# Logan Cross Feed Screw & Nut



## mjhenks (Mar 5, 2014)

Need some ACME tap help. 

As mentioned before I have to replace my cross slide nut.  My screw major diameter (OD) measures @ .441" and the Minor (ID) is .336"  The old nut Minor ID measures @ .341"  

I believe and a quick search seams to confirm that ACME is measured on the Major diameter so I figured I had a Left Hand 1/2-10 screw.  

 Got a 1/2-10 left hand tap today and it is bigger than my screw and will not thread into the old nut.  It Major measures .526" and the minor about .417".

What am I missing?


----------



## hvontres (Mar 5, 2014)

Well, checking the table on page 1609 in my 24th edition Machinery Handbook shows that a 7/16 Acme has a Major diameter of 0.4375-0.4325. My Cross feed measures 0.490 Major, which is only 0.005 under the minimum 
I'll bring in my nut tomorow to compare.


----------



## mjhenks (Mar 6, 2014)

Thanks Henry.

Turns out that Left hand 7/16-10 ACME taps are not that common.  Especially two stage ones.  I know the Southbend guys have the same issue.
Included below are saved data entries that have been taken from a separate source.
import Summits.QuantumFields.BalabanUV.Beta.GAN24.GaugeTableSlotByParts

/-!
# `BalabanUV.Beta.GAN24.GaugeTableCellByParts` — binder row G-an2-4 ∕ (CONV-C), W-slot CT-W, route «WC-TL» ∕ «QR-LL», row **(LT-Δ) «LAYER TRANSPORT»**, K-LL-4:
# **THE BINDER-FREE (b3) CELL COUNT**: the table-gauge cell of `push₃` through ANY letter family obeying the (LAY) profile row is bounded by the two kernel legs'
# sups, the letter's constant, two lattice exponential sums, and ONE displayed quantity — the `ℓ¹`-MASS OF THE GAUGE FUNCTION's EXCURSION `|λ_{νU} − c|` AGAINST THE
# LETTER's SLOT WEIGHT `ω̃`: `|push₃ l r (dz∘λ) S ν U x′ z′ (inl α)(inl β)| ≤ (d+1)²·Cl·Cr·Cs·Zl(m′)²·Σ'_u |λ_{νU}(u) − c|·ω̃(u)`

NOT IN PRINT; OUR BOOKKEEPING ([folklore] `GaugeTableSlotByParts.abs_vertexW_dz_le_of_profile` through `Push3.push₃_inl_inl` with two Fubini exchanges of non-negative
double series; G-an2-4 formalisation swarm, leaf prover `b2b-balaban-gan24-formalise-leaf-01`, gen 66).  HONEST FRAMING (cell contract, verbatim): «discharging `BetaPertH`
makes Bałaban's UV stability UNCONDITIONAL — a real constructive-QFT result; it is NOT the continuum limit and NOT the Clay problem.»  HONEST DEPENDENCY (verbatim):
«continuum YM on T⁴ ⇐ BetaPertH ∧ nine spine estimates (0/9 proved); BetaPertH ⇐ (D1) ∧ (D4) ∧ CAP+tail; G-an2-4 gates asym, D1 and NE2/3/4.»

## What (generic `d`; kernel legs bounded by `Cl`, `Cr`; gauge functions bounded by `Lbar`; letter family under the profile row
## `|S κ u x z a b| ≤ Cs·ω u·e^{−m′(‖x−u‖₁+‖z−u‖₁)}` with `0 < m′`, `0 ≤ ω ≤ Ω`; `ω̃ u := e^{2m′}·Σ_κ ω(u − e_κ) + (d+1)·ω u`)
§1 Fubini bricks for the non-negative kernel `F(x,u) = a(u)·e^{−m′‖x−u‖₁}·e^{−m′‖z−u‖₁}` (`summable_F`, `tsum_tsum_F`).
§2 **`abs_push₃_dz_le_slotMass`**: for every `c`, if `u ↦ |λ_{νU}(u) − c|·ω̃(u)` is summable then
   `|push₃ l r (dz∘λ) S ν U x′ z′ (inl α)(inl β)| ≤ (d+1)²·Cl·Cr·Cs·Zl(m′)²·Σ'_u |λ_{νU}(u) − c|·ω̃(u)`.
READING (displayed, not claimed beyond the theorem): with the cubic weight `L^{3(d+1)}`, (N1)-sized kernel legs `Cl = Cr = A·L^{−(d+2)}` and `c` the gauge function's value
on the block side of the letter's layer, the right side is `L^{3(d+1)}·A²·L^{−2(d+2)}·Cs·Zl²·(JUMP across ∂Y)·(slot weight of the far side ≍ 2(d+1)·L^d)` = my R-1 count
`≍ A³·Cs·L^{d−2}` — an UPPER bound; whether the literal saturates it is the structural question (a)/(b)/(c) of R-1, not decided here.  K-LL-4 NOT advanced.
[folklore]; 0 cited facts, 0 `def`, 0 `def … : Prop`, 0 sorry.  NOTHING of (Q-R)∕(LT)∕(Q-L)∕(C)∕(S)∕«T2Shape»∕«T2Drift»∕(hW, hWall) discharged; NEVER «G-an2-4 closed» as (CONV-C);
NOT D1, NOT `BetaPertH`, NOT continuum, NOT Clay.  2026-08-22; no existing file touched.
-/

noncomputable section

open Finset
open scoped BigOperators
open Literature.MathematicalPhysics.QuantumFieldTheory
open Literature.MathematicalPhysics.QuantumFieldTheory.Balaban1983to89
open Literature.MathematicalPhysics.QuantumFieldTheory.Balaban1983to89.Beta
open B12Sec2to5 (l1 l1_nonneg)
open ExpKernelCalculus (MKer Site Zl Zl_nonneg summable_exp_shift tsum_exp_shift)
open OneStepResolventKernel (Fib)
open AffineAveraging (dz)
open KernelWard (divV)
open Summit.QuantumFields.BalabanUV.Beta.GAN24.Push4 (vertexW vertexW_apply)
open Summit.QuantumFields.BalabanUV.Beta.GAN24.Push3 (push₃ push₃_inl_inl)
open Summit.QuantumFields.BalabanUV.Beta.GAN24.GaugeTableSlotByParts (abs_vertexW_dz_le_of_profile)

namespace Summit.QuantumFields.BalabanUV.Beta.GAN24.GaugeTableCellByParts

variable {d : ℕ}

/-! ## §1 Fubini bricks -/

section Fubini

variable {a : Site (d + 1) → ℝ} {m' : ℝ} (hm : 0 < m') (ha : ∀ u, 0 ≤ a u) (has : Summable a)

include hm ha has in
/-- [folklore] `(u, x) ↦ a(u)·e^{−m′‖x−u‖₁}·w(u)` with `0 ≤ w ≤ 1` is summable on `Site × Site` (non-negative; fibres are shifted exponential sums; the marginal is `≤ Zl(m′)·a`). -/
theorem summable_prod_weight {w : Site (d + 1) → ℝ} (hw0 : ∀ u, 0 ≤ w u) (hw1 : ∀ u, w u ≤ 1) :
    Summable fun p : Site (d + 1) × Site (d + 1) => a p.1 * Real.exp (-m' * l1 (p.2 - p.1)) * w p.1 := by
  have hnn : ∀ p : Site (d + 1) × Site (d + 1), 0 ≤ a p.1 * Real.exp (-m' * l1 (p.2 - p.1)) * w p.1 :=
    fun p => mul_nonneg (mul_nonneg (ha _) (Real.exp_nonneg _)) (hw0 _)
  refine (summable_prod_of_nonneg hnn).2 ⟨fun u => ?_, ?_⟩
  · have h := (summable_exp_shift (D := d + 1) hm u).mul_left (a u)
    have h' := h.mul_right (w u)
    refine h'.congr fun x => ?_
    simp only [ExpKernelCalculus.l1_sub_symm x u]
  · have e : (fun u => ∑' x : Site (d + 1), a u * Real.exp (-m' * l1 (x - u)) * w u) = fun u => a u * (Zl (d + 1) m' * w u) := by
      funext u
      rw [show (fun x : Site (d + 1) => a u * Real.exp (-m' * l1 (x - u)) * w u) = fun x => (a u * w u) * Real.exp (-m' * l1 (u - x)) from
        funext fun x => by rw [ExpKernelCalculus.l1_sub_symm x u]; ring, tsum_mul_left, tsum_exp_shift]
      ring
    rw [e]
    refine Summable.of_norm_bounded (has.mul_right (Zl (d + 1) m')) (fun u => ?_)
    rw [Real.norm_eq_abs, abs_of_nonneg (mul_nonneg (ha u) (mul_nonneg (Zl_nonneg hm) (hw0 u)))]
    calc a u * (Zl (d + 1) m' * w u) ≤ a u * Zl (d + 1) m' :=
          mul_le_mul_of_nonneg_left (mul_le_of_le_one_right (Zl_nonneg hm) (hw1 u)) (ha u)
      _ = a u * Zl (d + 1) m' := rfl

include hm ha has in
/-- [folklore] **FUBINI FOR THE WEIGHTED EXPONENTIAL KERNEL**: `Σ'_x Σ'_u a(u)·e^{−m′‖x−u‖₁}·w(u) = Zl(m′)·Σ'_u a(u)·w(u)` (`0 ≤ w ≤ 1`), together with the summability of the
inner and outer series. -/
theorem tsum_tsum_weight {w : Site (d + 1) → ℝ} (hw0 : ∀ u, 0 ≤ w u) (hw1 : ∀ u, w u ≤ 1) :
    (∀ x, Summable fun u => a u * Real.exp (-m' * l1 (x - u)) * w u) ∧
    (Summable fun x => ∑' u, a u * Real.exp (-m' * l1 (x - u)) * w u) ∧
    ∑' x : Site (d + 1), ∑' u : Site (d + 1), a u * Real.exp (-m' * l1 (x - u)) * w u = Zl (d + 1) m' * ∑' u, a u * w u := by
  have hs := summable_prod_weight hm ha has hw0 hw1
  refine ⟨fun x => hs.prod_symm.prod_factor x, hs.prod_symm.prod, ?_⟩
  have hs' : Summable (Function.uncurry fun u x => a u * Real.exp (-m' * l1 (x - u)) * w u) := hs
  rw [hs'.tsum_comm]
  have e : ∀ u, ∑' x : Site (d + 1), a u * Real.exp (-m' * l1 (x - u)) * w u = a u * w u * Zl (d + 1) m' := by
    intro u
    rw [show (fun x : Site (d + 1) => a u * Real.exp (-m' * l1 (x - u)) * w u) = fun x => (a u * w u) * Real.exp (-m' * l1 (u - x)) from
      funext fun x => by rw [ExpKernelCalculus.l1_sub_symm x u]; ring, tsum_mul_left, tsum_exp_shift]
  rw [tsum_congr e, tsum_mul_right, mul_comm]

include hm ha has in
/-- [folklore] The unweighted case: `Σ'_z Σ'_u a(u)·e^{−m′‖z−u‖₁} = Zl(m′)·Σ'_u a(u)` with the summability of the inner and outer series. -/
theorem tsum_tsum_one :
    (∀ z, Summable fun u => a u * Real.exp (-m' * l1 (z - u))) ∧
    (Summable fun z => ∑' u, a u * Real.exp (-m' * l1 (z - u))) ∧
    ∑' z : Site (d + 1), ∑' u : Site (d + 1), a u * Real.exp (-m' * l1 (z - u)) = Zl (d + 1) m' * ∑' u, a u := by
  obtain ⟨h1, h2, h3⟩ := tsum_tsum_weight (w := fun _ => (1 : ℝ)) hm ha has (fun _ => zero_le_one) (fun _ => le_rfl)
  simp only [mul_one] at h1 h2 h3
  exact ⟨h1, h2, h3⟩

end Fubini

/-! ## §2 The binder-free (b3) cell count -/

section Cell

variable {l r : Fin (d + 1) → Site (d + 1) → Fin (d + 1) → Site (d + 1) → ℝ}
  {S : Fin (d + 1) → Site (d + 1) → MKer (d + 1) (Fib d)} {lam : Fin (d + 1) → Site (d + 1) → Site (d + 1) → ℝ}
  {ω : Site (d + 1) → ℝ} {Cl Cr Cs m' Ω Lbar : ℝ}
  (hl : ∀ α x' κ x, |l α x' κ x| ≤ Cl) (hr : ∀ β z' κ z, |r β z' κ z| ≤ Cr) (hCl : 0 ≤ Cl)
  (hlam : ∀ ν U u, |lam ν U u| ≤ Lbar)
  (hCs : 0 ≤ Cs) (hm : 0 < m') (hω : ∀ u, 0 ≤ ω u ∧ ω u ≤ Ω)
  (hS : ∀ k' u x z a b, |S k' u x z a b| ≤ Cs * ω u * Real.exp (-m' * (l1 (x - u) + l1 (z - u))))

include hCs hm hω hS in
/-- [folklore] The profile row with a bounded weight makes the letter slot-summable at every kernel entry. -/
theorem summable_slot (κ : Fin (d + 1)) (x z : Site (d + 1)) (a b : Fib d) : Summable fun u => S κ u x z a b := by
  refine Summable.of_norm_bounded (((summable_exp_shift (D := d + 1) hm x).mul_left (Cs * Ω))) (fun u => ?_)
  rw [Real.norm_eq_abs]
  refine (hS κ u x z a b).trans ?_
  have hE : Real.exp (-m' * (l1 (x - u) + l1 (z - u))) ≤ Real.exp (-m' * l1 (x - u)) :=
    Real.exp_le_exp.2 (by nlinarith [l1_nonneg (z - u)])
  calc Cs * ω u * Real.exp (-m' * (l1 (x - u) + l1 (z - u))) ≤ Cs * ω u * Real.exp (-m' * l1 (x - u)) :=
        mul_le_mul_of_nonneg_left hE (mul_nonneg hCs (hω u).1)
    _ ≤ Cs * Ω * Real.exp (-m' * l1 (x - u)) :=
        mul_le_mul_of_nonneg_right (mul_le_mul_of_nonneg_left (hω u).2 hCs) (Real.exp_nonneg _)

include hl hr hCl hlam hCs hm hω hS in
/-- NOT IN PRINT; OUR BOOKKEEPING.  **THE BINDER-FREE (b3) CELL COUNT**: for every constant `c` with `u ↦ |λ_{νU}(u) − c|·ω̃(u)` summable,
`|push₃ l r (dz∘lam) S ν U x′ z′ (inl α)(inl β)| ≤ (d+1)²·Cl·Cr·Cs·Zl(m′)²·Σ'_u |lam ν U u − c|·(e^{2m′}·Σ_κ ω(u−e_κ) + (d+1)·ω u)`. -/
theorem abs_push₃_dz_le_slotMass (ν : Fin (d + 1)) (U x' z' : Site (d + 1)) (α β : Fin (d + 1)) (c : ℝ)
    (hmass : Summable fun u => |lam ν U u - c| * (Real.exp (2 * m') * (∑ κ : Fin (d + 1), ω (u - AffineAveraging.unitVec κ)) + ((d : ℝ) + 1) * ω u)) :
    |push₃ l r (fun ν U κ u => dz (lam ν U) κ u) S ν U x' z' (Sum.inl α) (Sum.inl β)|
      ≤ ((d : ℝ) + 1) ^ 2 * Cl * Cr * Cs * Zl (d + 1) m' ^ 2
        * ∑' u : Site (d + 1), |lam ν U u - c| * (Real.exp (2 * m') * (∑ κ : Fin (d + 1), ω (u - AffineAveraging.unitVec κ)) + ((d : ℝ) + 1) * ω u) := by
  -- the slot mass density and its non-negativity
  set a : Site (d + 1) → ℝ := fun u => |lam ν U u - c| * (Real.exp (2 * m') * (∑ κ : Fin (d + 1), ω (u - AffineAveraging.unitVec κ)) + ((d : ℝ) + 1) * ω u) with ha_def
  have ha : ∀ u, 0 ≤ a u := fun u => mul_nonneg (abs_nonneg _)
    (add_nonneg (mul_nonneg (Real.exp_nonneg _) (Finset.sum_nonneg fun κ _ => (hω _).1)) (mul_nonneg (by positivity) (hω u).1))
  -- pointwise vertex bound: `|V x z κ₁ κ₂| ≤ Cs · Σ'_u a(u) e^{−m′‖x−u‖₁} e^{−m′‖z−u‖₁}`
  have hSs : ∀ x z κ₁ κ₂, ∀ κ, Summable fun u => S κ u x z (Sum.inl κ₁) (Sum.inl κ₂) := fun x z κ₁ κ₂ κ => summable_slot hCs hm hω hS κ x z _ _
  have hw : ∀ z u : Site (d + 1), 0 ≤ Real.exp (-m' * l1 (z - u)) ∧ Real.exp (-m' * l1 (z - u)) ≤ 1 := fun z u =>
    ⟨Real.exp_nonneg _, Real.exp_le_one_iff.2 (by nlinarith [l1_nonneg (z - u)])⟩
  have hV : ∀ x z κ₁ κ₂, |vertexW (fun ν U κ u => dz (lam ν U) κ u) S ν U x z (Sum.inl κ₁) (Sum.inl κ₂)|
      ≤ Cs * ∑' u, a u * Real.exp (-m' * l1 (x - u)) * Real.exp (-m' * l1 (z - u)) := by
    intro x z κ₁ κ₂
    have hmaj : Summable fun u => |lam ν U u - c| * ((Real.exp (2 * m') * (∑ κ : Fin (d + 1), ω (u - AffineAveraging.unitVec κ)) + ((d : ℝ) + 1) * ω u)
        * Real.exp (-m' * (l1 (x - u) + l1 (z - u)))) := by
      refine Summable.of_norm_bounded hmass (fun u => ?_)
      rw [Real.norm_eq_abs, abs_of_nonneg (mul_nonneg (abs_nonneg _) (mul_nonneg ?_ (Real.exp_nonneg _)))]
      · rw [← mul_assoc]
        exact mul_le_of_le_one_right (ha u) (Real.exp_le_one_iff.2 (by nlinarith [l1_nonneg (x - u), l1_nonneg (z - u)]))
      · exact add_nonneg (mul_nonneg (Real.exp_nonneg _) (Finset.sum_nonneg fun κ _ => (hω _).1)) (mul_nonneg (by positivity) (hω u).1)
    refine (abs_vertexW_dz_le_of_profile hlam hCs hm.le (fun u => (hω u).1) hS (hSs x z κ₁ κ₂) ν U c hmaj).trans (le_of_eq ?_)
    congr 1
    refine tsum_congr fun u => ?_
    rw [ha_def, mul_add (-m'), Real.exp_add]; ring
  -- Fubini data for the inner (`x`) and outer (`z`) exchanges
  have hFx : ∀ z, (∀ x, Summable fun u => a u * Real.exp (-m' * l1 (x - u)) * Real.exp (-m' * l1 (z - u))) ∧
      (Summable fun x => ∑' u, a u * Real.exp (-m' * l1 (x - u)) * Real.exp (-m' * l1 (z - u))) ∧
      ∑' x : Site (d + 1), ∑' u : Site (d + 1), a u * Real.exp (-m' * l1 (x - u)) * Real.exp (-m' * l1 (z - u))
        = Zl (d + 1) m' * ∑' u, a u * Real.exp (-m' * l1 (z - u)) :=
    fun z => tsum_tsum_weight hm ha hmass (fun u => (hw z u).1) (fun u => (hw z u).2)
  have hFz := tsum_tsum_one hm ha hmass
  -- inner series in `x`
  have hinner : ∀ z κ₂, |∑' x : Site (d + 1), ∑ κ₁ : Fin (d + 1), l α x' κ₁ x * vertexW (fun ν U κ u => dz (lam ν U) κ u) S ν U x z (Sum.inl κ₁) (Sum.inl κ₂)|
      ≤ ((d : ℝ) + 1) * Cl * Cs * (Zl (d + 1) m' * ∑' u, a u * Real.exp (-m' * l1 (z - u))) := by
    intro z κ₂
    obtain ⟨h1, h2, h3⟩ := hFx z
    rw [← h3, ← tsum_mul_left, ← Real.norm_eq_abs]
    refine tsum_of_norm_bounded ((h2.mul_left _).hasSum) (fun x => ?_)
    rw [Real.norm_eq_abs]
    refine (Finset.abs_sum_le_sum_abs _ _).trans ?_
    have hterm : ∀ κ₁ : Fin (d + 1), |l α x' κ₁ x * vertexW (fun ν U κ u => dz (lam ν U) κ u) S ν U x z (Sum.inl κ₁) (Sum.inl κ₂)|
        ≤ Cl * (Cs * ∑' u, a u * Real.exp (-m' * l1 (x - u)) * Real.exp (-m' * l1 (z - u))) := fun κ₁ => by
      rw [abs_mul]
      exact mul_le_mul (hl α x' κ₁ x) (hV x z κ₁ κ₂) (abs_nonneg _) hCl
    refine (Finset.sum_le_sum fun κ₁ _ => hterm κ₁).trans (le_of_eq ?_)
    rw [Finset.sum_const, Finset.card_univ, Fintype.card_fin, nsmul_eq_mul, Nat.cast_add, Nat.cast_one]
    ring
  -- outer series in `z`
  rw [push₃_inl_inl, ← Real.norm_eq_abs]
  obtain ⟨g1, g2, g3⟩ := hFz
  have hmajz : Summable fun z => ((d : ℝ) + 1) * (((d : ℝ) + 1) * Cl * Cs * (Zl (d + 1) m' * ∑' u, a u * Real.exp (-m' * l1 (z - u)))) * Cr := by
    have := (g2.mul_left (((d : ℝ) + 1) * (((d : ℝ) + 1) * Cl * Cs * Zl (d + 1) m'))).mul_right Cr
    refine this.congr fun z => ?_
    ring
  refine (tsum_of_norm_bounded hmajz.hasSum (fun z => ?_)).trans (le_of_eq ?_)
  · rw [Real.norm_eq_abs]
    refine (Finset.abs_sum_le_sum_abs _ _).trans ?_
    have hterm : ∀ κ₂ : Fin (d + 1), |(∑' x : Site (d + 1), ∑ κ₁ : Fin (d + 1),
        l α x' κ₁ x * vertexW (fun ν U κ u => dz (lam ν U) κ u) S ν U x z (Sum.inl κ₁) (Sum.inl κ₂)) * r β z' κ₂ z|
        ≤ (((d : ℝ) + 1) * Cl * Cs * (Zl (d + 1) m' * ∑' u, a u * Real.exp (-m' * l1 (z - u)))) * Cr := fun κ₂ => by
      rw [abs_mul]
      refine mul_le_mul (hinner z κ₂) (hr β z' κ₂ z) (abs_nonneg _) ?_
      exact mul_nonneg (mul_nonneg (mul_nonneg (by positivity) hCl) hCs)
        (mul_nonneg (Zl_nonneg hm) (tsum_nonneg fun u => mul_nonneg (ha u) (Real.exp_nonneg _)))
    refine (Finset.sum_le_sum fun κ₂ _ => hterm κ₂).trans (le_of_eq ?_)
    rw [Finset.sum_const, Finset.card_univ, Fintype.card_fin, nsmul_eq_mul, Nat.cast_add, Nat.cast_one]
    ring
  · have e : ∀ z, ((d : ℝ) + 1) * (((d : ℝ) + 1) * Cl * Cs * (Zl (d + 1) m' * ∑' u, a u * Real.exp (-m' * l1 (z - u)))) * Cr
        = (((d : ℝ) + 1) ^ 2 * Cl * Cr * Cs * Zl (d + 1) m') * ∑' u, a u * Real.exp (-m' * l1 (z - u)) := fun z => by ring
    rw [tsum_congr e, tsum_mul_left, g3]
    ring

end Cell

end Summit.QuantumFields.BalabanUV.Beta.GAN24.GaugeTableCellByParts

end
Anyone have one or know where to get a two stage unit?  www.tracytools.com in the UK has single stage as does a seller on Ebay.


----------



## stevecmo (Mar 6, 2014)

Have you seen Jim Shroeder's excellent post on using Acetal for nuts?  That's the method I'll be using as I work my way down my "to do" list.

http://www.hobby-machinist.com/showthread.php?t=11166&highlight=acetal+nut


----------



## mjhenks (Mar 24, 2014)

I ended up finding someone who has the right tap and having them tap some blanks for me to later mill to size.

See post #73 in the below thread for details.

http://www.hobby-machinist.com/showthread.php?t=20631&page=3&p=190586#post190586

Matthew


----------